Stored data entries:
- - - - - - -

import Literature.Algebra.Homology.DoubleComplexExactRows
import HarnessLib

/-!
# The zigzag (collating) formula for `ADoubleComplex.rowColEquiv`

Continuation of `Literature/Algebra/Homology/DoubleComplexExactRows.lean` (Weibel's Acyclic Assembly
Lemma 2.7.3: for an anticommuting first-quadrant double complex `K` with exact rows augmented by `A`
and exact columns augmented by `B`, `rowColEquiv : Hⁿ(A) ≃ Hⁿ(B)`). The comparison isomorphism is
`totEquiv_A ≫ swapTotEquiv ≫ totEquiv_B⁻¹` (both sides are `Hⁿ(Tot)`), so it is computed by
ZIGZAGS (Bott–Tu (1982), Prop. 9.5, "the collating formula" / tic-tac-toe, §8 Ex. 8.7; in Weibel's
anticommuting conventions): **if the augmented images of cocycles `a ∈ Zⁿ⁺¹(A)` and `b ∈ Zⁿ⁺¹(B)`
differ in the total complex by a total coboundary, `(ε a at (0, n+1)) − (η b at (n+1, 0)) = D x`
with `x` homogeneous of total degree `n`, then `rowColEquiv [a] = [b]`**
(`ADoubleComplex.rowColEquiv_mk_eq_mk_of_totalD`). This is the form in which the Čech–de Rham and
Čech–singular comparisons of an acyclic cover are evaluated on explicit zigzags (a closed form ↦
the Čech cocycle of constants at the end of its zigzag), e.g. for the Čech integrality step of
Lefschetz's theorem on `(1,1)`-classes. Pure homological algebra on the tree's concrete double
complexes; everything proved (the same statement is recorded Summits-side by route
NikulinTwinTransport, item `LefschetzOneOneK3`, file `…K3CechZigzag`; this is its library home).

## References

* R. Bott, L. W. Tu, *Differential Forms in Algebraic Topology*, GTM 82 (1982), §8 (Ex. 8.7),
  Prop. 9.5. [BottTu1982Forms]
* C. A. Weibel, *An Introduction to Homological Algebra* (1994), Lemma 2.7.3 (proof).
  [Weibel1994]
-/

noncomputable section

open Function Literature.Algebra.Homology Literature.Algebra.Homology.ADoubleComplex

namespace Literature.Algebra.Homology

namespace ADoubleComplex

universe u w w' w''

variable {R : Type u} [CommRing R] {X : ℕ → ℕ → Type w} [∀ p q, AddCommGroup (X p q)]
  [∀ p q, Module R (X p q)] {K : ADoubleComplex R X}
  {A : ℕ → Type w'} [∀ n, AddCommGroup (A n)] [∀ n, Module R (A n)]
  {B : ℕ → Type w''} [∀ n, AddCommGroup (B n)] [∀ n, Module R (B n)]

/-- Transposition of a single entry: `swap (single p q v) = single q p v`. [folklore] -/
theorem swapₗ_single (p q : ℕ) (v : X p q) :
    swapₗ R (single p q v) = single (X := fun p q ↦ X q p) q p v := by
  funext p' q'
  rw [swapₗ_apply]
  by_cases h : q' = p ∧ p' = q
  · obtain ⟨rfl, rfl⟩ := h
    rw [single_apply_same, single_apply_same]
  · rw [single_apply_of_ne (by tauto), single_apply_of_ne (by tauto)]

/-- **The zigzag (collating) formula for `rowColEquiv`.** For a row- and column-exact double
complex `K` augmented by `A` (rows, `ε`) and `B` (columns, `η`), cocycles `a ∈ Zⁿ⁺¹(A)`,
`b ∈ Zⁿ⁺¹(B)` and a homogeneous total cochain `x` of degree `n` with
`(ε a at (0, n+1)) − (η b at (n+1, 0)) = D x`, the comparison isomorphism identifies the classes:
`rowColEquiv [a] = [b]` (both map to the same class of `Hⁿ⁺¹(Tot K.swap)`, their difference being the
total coboundary `D (swap x)`). [cite: BottTu1982Forms, Prop. 9.5] [cite: Weibel1994, Lemma 2.7.3 (proof)] -/
theorem rowColEquiv_mk_eq_mk_of_totalD (E : K.RowAugmentation A) (E' : K.ColAugmentation B)
    (hK : K.RowExact) (hE : E.Exact) (hK' : K.ColExact) (hE' : E'.Exact) {n : ℕ}
    (a : ↥(NatCochain.cocycles E.dA (n + 1))) (b : ↥(NatCochain.cocycles E'.dA (n + 1)))
    (x : ∀ p q, X p q) (hx : x ∈ Tn R n)
    (h : single 0 (n + 1) (E.ε (n + 1) a) - single (n + 1) 0 (E'.ε (n + 1) b) = K.totalD x) :
    rowColEquiv E E' hK hE hK' hE' (n + 1) (NatCochain.Cohomology.mk E.dA (n + 1) a) =
      NatCochain.Cohomology.mk E'.dA (n + 1) b := by
  rw [rowColEquiv, LinearEquiv.trans_apply, LinearEquiv.trans_apply, LinearEquiv.symm_apply_eq]
  -- both sides in `Hⁿ⁺¹(Tot K.swap)`
  change K.swapTotEquiv (n + 1) (E.totMap (n + 1) (NatCochain.Cohomology.mk E.dA (n + 1) a)) =
    E'.totMap (n + 1) (NatCochain.Cohomology.mk E'.dA (n + 1) b)
  rw [RowAugmentation.totMap_mk, RowAugmentation.totMap_mk, swapTotEquiv,
    NatCochain.Cohomology.equivOfBijective_apply, NatCochain.Cohomology.map_mk,
    NatCochain.Cohomology.mk_eq_mk_iff, ← mem_coboundaries_totD_iff, totB_succ, Submodule.mem_map]
  refine ⟨swapₗ R x, swapₗ_mem_Tn hx, ?_⟩
  simp only [Submodule.coe_sub, NatCochain.Cohomology.coe_mapCocycles, coe_swapTn,
    RowAugmentation.coe_εTot]
  rw [← K.swapₗ_totalD, ← h, map_sub, swapₗ_single, swapₗ_single]

/-- The same formula with the zigzag written additively: if `ε a at (0, n+1) = η b at (n+1, 0) + D x`
then `rowColEquiv [a] = [b]`. [cite: BottTu1982Forms, Prop. 9.5] -/
theorem rowColEquiv_mk_eq_mk_of_eq_add_totalD (E : K.RowAugmentation A) (E' : K.ColAugmentation B)
    (hK : K.RowExact) (hE : E.Exact) (hK' : K.ColExact) (hE' : E'.Exact) {n : ℕ}
    (a : ↥(NatCochain.cocycles E.dA (n + 1))) (b : ↥(NatCochain.cocycles E'.dA (n + 1)))
    (x : ∀ p q, X p q) (hx : x ∈ Tn R n)
    (h : single 0 (n + 1) (E.ε (n + 1) a) = single (n + 1) 0 (E'.ε (n + 1) b) + K.totalD x) :
    rowColEquiv E E' hK hE hK' hE' (n + 1) (NatCochain.Cohomology.mk E.dA (n + 1) a) =
      NatCochain.Cohomology.mk E'.dA (n + 1) b :=
  rowColEquiv_mk_eq_mk_of_totalD E E' hK hE hK' hE' a b x hx (by rw [h]; abel)

end ADoubleComplex

end Literature.Algebra.Homology

end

- - - - - - -

Your task :: Find how many lines in the data above include the string "anticommuting", and give that number alone.

Reply to the exercise :: 2